In our context, species such as \(\mathrm{NO}_{3}^{-}\), \(\mathrm{CO}_{3}^{2-}\), and \(\mathrm{SO}_{3}\) exhibit this trigonal planar structure. Each shares a similar bond angle, reflecting their comparable electron pair repulsions and symmetry. Recognizing this structure is indispensable for students, as it frequently appears in both theoretical and practical problems involving molecular geometry.

• This geometry is simple yet key to understanding complex chemical behavior.
• It provides insights into how electrons influence the overall molecular planarity.

Becoming familiar with this shape is often the first step in mastering more complex geometrical arrangements.

Problem Solving

Successfully tackling problems related to isoelectronic and isostructural species prepares students for more sophisticated chemistry challenges. Problem-solving involves systematic steps such as calculating electron counts and determining molecular geometry. Both areas require a keen understanding of chemical principles and analytical skills.
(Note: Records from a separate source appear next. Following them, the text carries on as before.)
import Mathlib
import HarnessLib
import Literature.Analysis.FluidPDE.RieszPressureModConst

/-!
# Route `PoloidalWindowDoor`, crux `PoloidalWindowRigidity` (stmt-19708), line `sparse_energy` (cstrat g11) —
# stub S1, FILE C (discharge of the window pressure split), piece C1: THE RIESZ PRESSURE MODULO CONSTANTS AT CUT-OFF SCALE `R`

Seat ns-poloidal-K2-p2 g9 (successor of the interim LEAD-of-record on 19708; file `--supports`).  The `Mod` twin of the tree's
`PressureRepresentation.pressurePotential_eq_scale`: for a BOUNDED `C²` field `v` the Riesz pressure modulo constants
`pressurePotentialMod x₀ v = −Q₁^{1,2}[v] − farPotentialMod 1 2 x₀ v` (ns-es-p1's `Literature/Analysis/FluidPDE/RieszPressureModConst`) equals
`−Q₁^{R,2R}[v] − farPotentialMod R 2R x₀ v` up to the ADDITIVE CONSTANT `∫ D²Ψ(x₀ − y)(v y, v y) dy`, `Ψ = Γ∞^{1,2} − Γ∞^{R,2R}` (smooth, compactly
supported): the near kernels differ by `−Ψ`, on which the two integrations by parts (`integral_comp_sub_mul_pressureSource`) are exact, and the far
kernels differ by `D²Ψ`; only the renormalisation at `x₀` survives.  This lets the local pressure split of S1's near-apex bootstrap put the
near/far cut at the window scale.

WHAT THIS IS NOT: not a claim about Navier–Stokes; potential theory of bounded fields (bears_on LADDER-NS N0 via crux 19708, line sparse_energy, stub S1). [folklore]
-/

noncomputable section

-- the summit and its single sub-problem share the name (CONVENTIONS §1), as in every Theorems file
set_option linter.dupNamespace false

namespace Summit.NavierStokesRegularity.NavierStokesRegularity.Theorems.PoloidalWindowDoorPoloidalWindowRigiditySparseEnergyPressureScale

-- nested operator types `ℝ³ →L[ℝ] ℝ³ →L[ℝ] ℝ³ →L[ℝ] ℝ`
set_option maxSynthPendingDepth 3

open MeasureTheory Set Function Filter Topology Metric
open Literature.Analysis Literature.Analysis.FluidPDE

/-- The kernel difference `Ψ = Γ∞^{1,2} − Γ∞^{R,2R}` is `C²` with compact support (it vanishes for `‖z‖ ≥ max 2 (2R)`). [folklore] -/
theorem kernelDiff_contDiff_hasCompactSupport {R : ℝ} (hR : 0 < R) :
    ContDiff ℝ 2 (fun z : EuclideanSpace ℝ (Fin 3) => newtonFar 1 2 z - newtonFar (R * 1) (R * 2) z) ∧
      HasCompactSupport (fun z : EuclideanSpace ℝ (Fin 3) => newtonFar 1 2 z - newtonFar (R * 1) (R * 2) z) := by
  have hR1 : 0 < R * 1 := by linarith
  have hR2 : R * 1 < R * 2 := by linarith
  refine ⟨(contDiff_newtonFar one_pos one_lt_two).sub (contDiff_newtonFar hR1 hR2), ?_⟩
  refine HasCompactSupport.intro (isCompact_closedBall (0 : EuclideanSpace ℝ (Fin 3)) (max 2 (R * 2))) fun z hz => ?_
  rw [mem_closedBall_zero_iff, not_le, max_lt_iff] at hz
  show newtonFar 1 2 z - newtonFar (R * 1) (R * 2) z = 0
  rw [newtonFar_eq_newtonKernel zero_le_one one_lt_two hz.1.le, newtonFar_eq_newtonKernel hR1.le hR2 hz.2.le, sub_self]

/-- **`pressurePotentialMod` AT CUT-OFF SCALE `R` (explicit constant).**  For `R > 0`, a bounded `C²` field `v` and every base point `x₀`:
`pressurePotentialMod x₀ v x = −Q₁^{R,2R}[v](x) − farPotentialMod R 2R x₀ v x + ∫ D²Ψ(x₀ − y)(v y, v y) dy` at every `x`,
`Ψ = Γ∞^{1,2} − Γ∞^{R,2R}`. [folklore] -/
theorem pressurePotentialMod_eq_scale {R : ℝ} (hR : 0 < R) {v : EuclideanSpace ℝ (Fin 3) → EuclideanSpace ℝ (Fin 3)}
    (hv : ContDiff ℝ 2 v) {N : ℝ} (hN : ∀ y, ‖v y‖ ≤ N) (x₀ x : EuclideanSpace ℝ (Fin 3)) :
    pressurePotentialMod x₀ v x = -nearPotential (R * 1) (R * 2) v x - farPotentialMod (R * 1) (R * 2) x₀ v x +
      ∫ y, fderiv ℝ (fderiv ℝ (fun z : EuclideanSpace ℝ (Fin 3) => newtonFar 1 2 z - newtonFar (R * 1) (R * 2) z)) (x₀ - y) (v y) (v y) := by
  have hR1 : 0 < R * 1 := by linarith
  have hR2 : R * 1 < R * 2 := by linarith
  set Ψ : EuclideanSpace ℝ (Fin 3) → ℝ := fun z => newtonFar 1 2 z - newtonFar (R * 1) (R * 2) z with hΨ
  obtain ⟨hΨs, hΨc⟩ := kernelDiff_contDiff_hasCompactSupport hR
  have hvc : Continuous v := hv.continuous
  -- the `D²Ψ`-integrand is continuous with compact support, hence integrable, at every base point
  have hD2c : Continuous (fderiv ℝ (fderiv ℝ Ψ)) :=
    ((hΨs.fderiv_right (m := 1) le_rfl).fderiv_right (m := 0) le_rfl).continuous
  have hD2cs : HasCompactSupport (fderiv ℝ (fderiv ℝ Ψ)) := (hΨc.fderiv (𝕜 := ℝ)).fderiv (𝕜 := ℝ)
  have hint : ∀ x₁ : EuclideanSpace ℝ (Fin 3), Integrable fun y => fderiv ℝ (fderiv ℝ Ψ) (x₁ - y) (v y) (v y) := by
    intro x₁
    have hc : Continuous fun y => fderiv ℝ (fderiv ℝ Ψ) (x₁ - y) (v y) (v y) := by
      have h1 : Continuous fun y => fderiv ℝ (fderiv ℝ Ψ) (x₁ - y) := hD2c.comp (continuous_const.sub continuous_id)
      exact ((h1.clm_apply hvc).clm_apply hvc)
    refine hc.integrable_of_hasCompactSupport ?_
    have hcs : HasCompactSupport fun y => fderiv ℝ (fderiv ℝ Ψ) (x₁ - y) := hD2cs.comp_homeomorph (Homeomorph.subLeft x₁)
    refine hcs.mono ?_
    intro y hy
    rw [mem_support] at hy ⊢
    contrapose! hy
    rw [hy]; simp
  -- (1) the near potentials differ by `∫ Ψ(z) G(x - z) dz`
  have h1 : nearPotential (R * 1) (R * 2) v x - nearPotential 1 2 v x = ∫ z, Ψ z * pressureSource v (x - z) := by
    rw [nearPotential, nearPotential, ← integral_sub (integrable_nearPotential_integrand hR1.le hR2 hv x)
      (integrable_nearPotential_integrand zero_le_one one_lt_two hv x)]
    refine integral_congr_ae (Eventually.of_forall fun z => ?_)
    simp only [hΨ]
    rw [← sub_mul, newtonNear_sub_newtonNear]
  -- (2) double integration by parts on the compactly supported smooth `Ψ`
  have h2 : ∫ z, Ψ z * pressureSource v (x - z) = ∫ y, fderiv ℝ (fderiv ℝ Ψ) (x - y) (v y) (v y) := by
    rw [← integral_sub_left_eq_self (fun z => Ψ z * pressureSource v (x - z)) volume x]
    simp only [sub_sub_cancel]
    exact integral_comp_sub_mul_pressureSource hΨs hΨc hv x
  -- (3) the renormalised far potentials differ by `∫ D²Ψ(x - y)(v,v) - ∫ D²Ψ(x₀ - y)(v,v)`
  have h3 : farPotentialMod 1 2 x₀ v x - farPotentialMod (R * 1) (R * 2) x₀ v x =
      (∫ y, fderiv ℝ (fderiv ℝ Ψ) (x - y) (v y) (v y)) - ∫ y, fderiv ℝ (fderiv ℝ Ψ) (x₀ - y) (v y) (v y) := by
    unfold farPotentialMod
    rw [← integral_sub (integrable_farPotentialMod_integrand one_pos one_lt_two hvc hN x₀ x)
      (integrable_farPotentialMod_integrand hR1 hR2 hvc hN x₀ x), ← integral_sub (hint x) (hint x₀)]
    refine integral_congr_ae (Eventually.of_forall fun y => ?_)
    simp only [hΨ]
    rw [fderiv2_sub (contDiff_newtonFar one_pos one_lt_two) (contDiff_newtonFar hR1 hR2),
      fderiv2_sub (contDiff_newtonFar one_pos one_lt_two) (contDiff_newtonFar hR1 hR2)]
    simp only [sub_apply]
    ring
  rw [pressurePotentialMod]
  linarith [h1, h2, h3]

/-- **`pressurePotentialMod` AT CUT-OFF SCALE `R`, modulo a constant.**  For `R > 0`, a bounded `C²` field `v` and every base point `x₀` there is
`c ∈ ℝ` with `pressurePotentialMod x₀ v x = −Q₁^{R,2R}[v](x) − farPotentialMod R 2R x₀ v x + c` for all `x`. [folklore] -/
theorem exists_pressurePotentialMod_eq_scale_add_const {R : ℝ} (hR : 0 < R) {v : EuclideanSpace ℝ (Fin 3) → EuclideanSpace ℝ (Fin 3)}
    (hv : ContDiff ℝ 2 v) {N : ℝ} (hN : ∀ y, ‖v y‖ ≤ N) (x₀ : EuclideanSpace ℝ (Fin 3)) :
    ∃ c : ℝ, ∀ x, pressurePotentialMod x₀ v x = -nearPotential (R * 1) (R * 2) v x - farPotentialMod (R * 1) (R * 2) x₀ v x + c :=
  ⟨_, fun x => pressurePotentialMod_eq_scale hR hv hN x₀ x⟩

end Summit.NavierStokesRegularity.NavierStokesRegularity.Theorems.PoloidalWindowDoorPoloidalWindowRigiditySparseEnergyPressureScale

end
When confronting such problems:

• Always start with electron count calculations, being precise with each element and charge.
• Use VSEPR theory to deduce the molecular geometry, visualizing where electrons are most likely located.
• Comparing geometries and electron counts across species helps identify those that are both isoelectronic and isostructural, much like solving complex puzzles.

These exercises not only test knowledge comprehension but also enhance analytical thinking. Remember, practice is crucial. This methodical approach equips students for both theoretical applications and real-world chemical analyses.